§ Task
Among the lines below, take the one holding "this is not", the one holding "five-line corollary once", and all lines between them. Set them down exactly.

(Stored items)
<<<<
import Summits.MatrixMultiplication.OmegaCensus.STPPSmallPatternKernelSearchStab

/-!
# ω-census, `(2,1,1)^6` is infeasible in `ℤ/29` — kernel search (stabiliser normal form), part 9 of 20

HONEST FRAMING (pub-omega census; verbatim): lottery ticket; floor = certified bounds/negative ranges.
Census STRUCTURE bookkeeping of the STPP track (seat pub-omega-eng2 = ENG2, gen 34, on the kernel engine of seat pub-omega-stpp-3 gen 23
with the stabiliser normal form / global mask of `STPPSmallPatternKernelSearchStab.lean`; STRUCTURE row B5, the threshold column
`T1(H) = max {k : (2,1,1)^k ⊆ H}`, lower side of the `k = 6` ORDER LAW `(2,1,1)⁶ ⊆ G ↔ 30 ≤ |G|`), not progress on `ω`: small patterns
in small groups bound no exponent.

Chunks of the kernel mask search `STPP211Neg.search3 (zcode 29) 6` (`decide +kernel`; ≈ 208 s of kernel time predicted); assembled in
`STPPSmallPatternNone211K6Z29.lean`.  Chunk entries `(d, x1, x2, x3, xg)`: representative `d` of `A₀ = {0, d}`, exclusion masks of the first three levels, global
exclusion mask (`STPPSmallPatternKernelSearchStab.lean`).

References: H. Cohn, R. Kleinberg, B. Szegedy, C. Umans, FOCS 2005 (arXiv:math/0511460), Def. 5.1.  Record: pub-omega HOME
`pub-omega-eng2-g34/` (ENG2's C mirror `k211g.c` of the kernel tree with the level-1 and global exclusion masks — `k211c.c` of gen 33
validated to the translation count against stpp-3's `k211v3.py` — gives COMPLETE NONE on this cell with 173375584 mask translations over the
canonical first levels; planner `plan3.py`; farm calibration 46 µs per translation; not used by the proofs).
-/

set_option Elab.async false  -- several kernel pieces: elaborate sequentially (memory)

namespace Summit.MatrixMultiplication.OmegaCensus

namespace STPP211Neg

/-- Chunk list 20 of `ℤ/29`, `k = 6` (1907352 mask translations in the mirror ≈ 88 s predicted). -/
def Z29k6g.ch20 : List (ℕ × ℕ × ℕ × ℕ × ℕ) :=
  [(1, 536870903, 536870783, 536608775, 402653191)]

/-- Kernel search over chunk list 20 of `ℤ/29`, `k = 6`. -/
theorem Z29k6g.s20 : search3 (zcode 29) 6 Z29k6g.ch20 = true := by
  decide +kernel

/-- Chunk list 21 of `ℤ/29`, `k = 6` (618459 mask translations in the mirror ≈ 28 s predicted). -/
def Z29k6g.ch21 : List (ℕ × ℕ × ℕ × ℕ × ℕ) :=
  [(1, 536870903, 536870783, 402915327, 402653191)]

/-- Kernel search over chunk list 21 of `ℤ/29`, `k = 6`. -/
theorem Z29k6g.s21 : search3 (zcode 29) 6 Z29k6g.ch21 = true := by
  decide +kernel

/-- Chunk list 22 of `ℤ/29`, `k = 6` (1989738 mask translations in the mirror ≈ 92 s predicted). -/
def Z29k6g.ch22 : List (ℕ × ℕ × ℕ × ℕ × ℕ) :=
  [(1, 536870895, 536870879, 536868879, 469762063)]

/-- Kernel search over chunk list 22 of `ℤ/29`, `k = 6`. -/
theorem Z29k6g.s22 : search3 (zcode 29) 6 Z29k6g.ch22 = true := by
  decide +kernel

/-- The chunk lists of this part, concatenated. -/
def Z29k6g.part9 : List (ℕ × ℕ × ℕ × ℕ × ℕ) :=
  Z29k6g.ch20 ++ Z29k6g.ch21 ++ Z29k6g.ch22

/-- The kernel search over this part's chunks (assembled). -/
theorem Z29k6g.ps9 : search3 (zcode 29) 6 Z29k6g.part9 = true := by
  simp only [Z29k6g.part9, search3_append, Z29k6g.s20, Z29k6g.s21, Z29k6g.s22, Bool.and_self]

end STPP211Neg

end Summit.MatrixMultiplication.OmegaCensus
/-!
# Proposition V58 in KERNEL FORM for the PAIR data of Prop. V64-D and in the modular-curve normalisation — the three `(𝒰, u)` dictionaries composed with step (i) (cell `b2b-bsdres`, seat additive-p4 gen 42, line V72/V73 — K123)

HONEST FRAMING (verbatim, cell `b2b-bsdres`): the goal of the cell is to DELETE the COMBINATION-SHAPED
residual classes for ALL analytic-rank `≤ 1` curves over `ℚ` — "full BSD formula for every rank `≤ 1`
curve in class `C`" assembled STRICTLY from published theorems — so that the rank-`≤ 1` remainder
becomes exactly the CONSTRUCTION-SHAPED classes, which are TYPED (missing-input Props), NOT attempted;
this is not "finishing BSD". This file: PURE MODULE / MATRIX ALGEBRA over commutative rings (0 defs,
0 facts, nothing booked; X4 stays CONSTRUCTION-shaped; no mark moves).

## Why

`X4/TwoPrimeSaturationOfMultiplicityOne.lean` (K121) proves the V58 template as ONE implication
(`twoPrimeSaturated_of_brandtData'`) in the BRANDT normalisation `(𝒰_D, u_D)`:
`𝒰_D = !![0, −1; ℓ, T]`, Atkin–Lehner-twisted Gram matrix `u_D = !![T, ℓ+1; ℓ+1, T]`.
`X4/LevelRaisingCongruenceIdealPair.lean` (K122) supplies Lemma L2 and the key identity (K^θ)
(`keyIdentity_of_pairData`) in the PAIR normalisation `(𝒰_D, u_A)` — Brandt basis with the UNTWISTED
Gram matrix `u_A = !![ℓ+1, T; T, ℓ+1]` of the duality pairing `S₀ × Q₀` of Prop. V64-D (ii‴)
(memo V64 §4.3) — and records that "the composition with K121's step (i) to 'T-V54 for `S₀`' is a
five-line corollary once both files are importable together". This file is that corollary, plus the
third dictionary, the MODULAR-CURVE normalisation `(𝒰_A, u_A)` with `𝒰_A = !![T, ℓ; −1, 0]`
(K106 `oldSupported_action_mem_etaIdeal`), so that the kernel form of Prop. V58 is available in all
three `(𝒰, u)` normalisations that `X4/LevelRaisingCongruenceIdeal.lean` (K104) / K106 / K122 cover:

* `twoPrimeSaturated_of_pairData` — T-V54 in the multiplicity-one model `ι → T` from the PAIR data
  (hypotheses word for word those of `keyIdentity_of_pairData`, plus `η = U² − 1` kills the `ℓ₁`-new
  types `e₃, e₄` and `ker e₄` is `p`-saturated), through the commutative quotient `T ⧸ ker e₂`;
* `twoPrimeSaturated_of_pairData'` — the same with `hpoly` DISCHARGED (centralizer of `𝒰_D`, K121-3
  `action_eq_smul_one_add_smul_companion`) and `hlift` REDUCED to `hscalar : R·1 ⊆ e₂(T)`;
* `exists_eq_smul_one_add_smul_of_commute_companionA` — the centralizer of `𝒰_A = !![T, ℓ; −1, 0]`
  in `M₂(R)` is `R·1 + R·𝒰_A` (read off from the second row);
* `keyIdentity_of_modularCurveData`, `twoPrimeSaturated_of_modularCurveData`,
  `twoPrimeSaturated_of_modularCurveData'` — (K) and T-V54 in the modular-curve normalisation.

No number theory enters. APPLICATION (sketch level, memo V64 §4.3 (ii‴), THETA-ROWS-ENDSTATE §2 (b)):
the `9`-new half T-V54(X²) of the θ-rows is transferred (JL + the depth-zero type `σ(θ) = Std(S₃)`) to
the pair `(S₀, Q₀)` of `σ(θ)`-isotypic forms on the definite quaternion algebra; there `T` acts on
`H′ = S₀(M₀′ℓ₁)_𝔪`, the old plane is `S₀(M₀′)_𝔪² = Fin 2 → R` [(MO^θ): CERT E17b], `idag` is the
adjoint of the degeneracy map of the PARTNER module `Q₀` for the duality pairing (surjective = Ihara
for `σ(θ)`-forms in adjoint form), the Gram matrix is the untwisted `u_A` and `U_{ℓ₁}` acts on the
old θ-forms in the Brandt basis by `𝒰_D`. Which Gram matrix / basis a given application produces is an
input of the APPLICATION, not decided here; this file only guarantees that each of the three
combinations in print leads to the same conclusion.

## References (context only)

* K. A. Ribet, Invent. Math. 100 (1990) 431–476, §3, Thm. 5.2. [cite: Ribet1990, §3, Thm. 5.2]
* A. Wiles, Ann. of Math. 141 (1995), Thm. 2.1. [cite: Wiles1995, Thm. 2.1]
* F. Diamond, "The refined conjecture of Serre" (Hong Kong 1993 volume), §§3–4. [cite: Diamond1995RefinedSerre, §§3–4]
-/

namespace Summit.BirchSwinnertonDyer.Rank1Residual.LevelLowering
>>>>
§ Written reply
this is not "finishing BSD". This file: PURE MODULE / MATRIX ALGEBRA over commutative rings (0 defs,
0 facts, nothing booked; X4 stays CONSTRUCTION-shaped; no mark moves).

## Why

`X4/TwoPrimeSaturationOfMultiplicityOne.lean` (K121) proves the V58 template as ONE implication
(`twoPrimeSaturated_of_brandtData'`) in the BRANDT normalisation `(𝒰_D, u_D)`:
`𝒰_D = !![0, −1; ℓ, T]`, Atkin–Lehner-twisted Gram matrix `u_D = !![T, ℓ+1; ℓ+1, T]`.
`X4/LevelRaisingCongruenceIdealPair.lean` (K122) supplies Lemma L2 and the key identity (K^θ)
(`keyIdentity_of_pairData`) in the PAIR normalisation `(𝒰_D, u_A)` — Brandt basis with the UNTWISTED
Gram matrix `u_A = !![ℓ+1, T; T, ℓ+1]` of the duality pairing `S₀ × Q₀` of Prop. V64-D (ii‴)
(memo V64 §4.3) — and records that "the composition with K121's step (i) to 'T-V54 for `S₀`' is a
five-line corollary once both files are importable together". This file is that corollary, plus the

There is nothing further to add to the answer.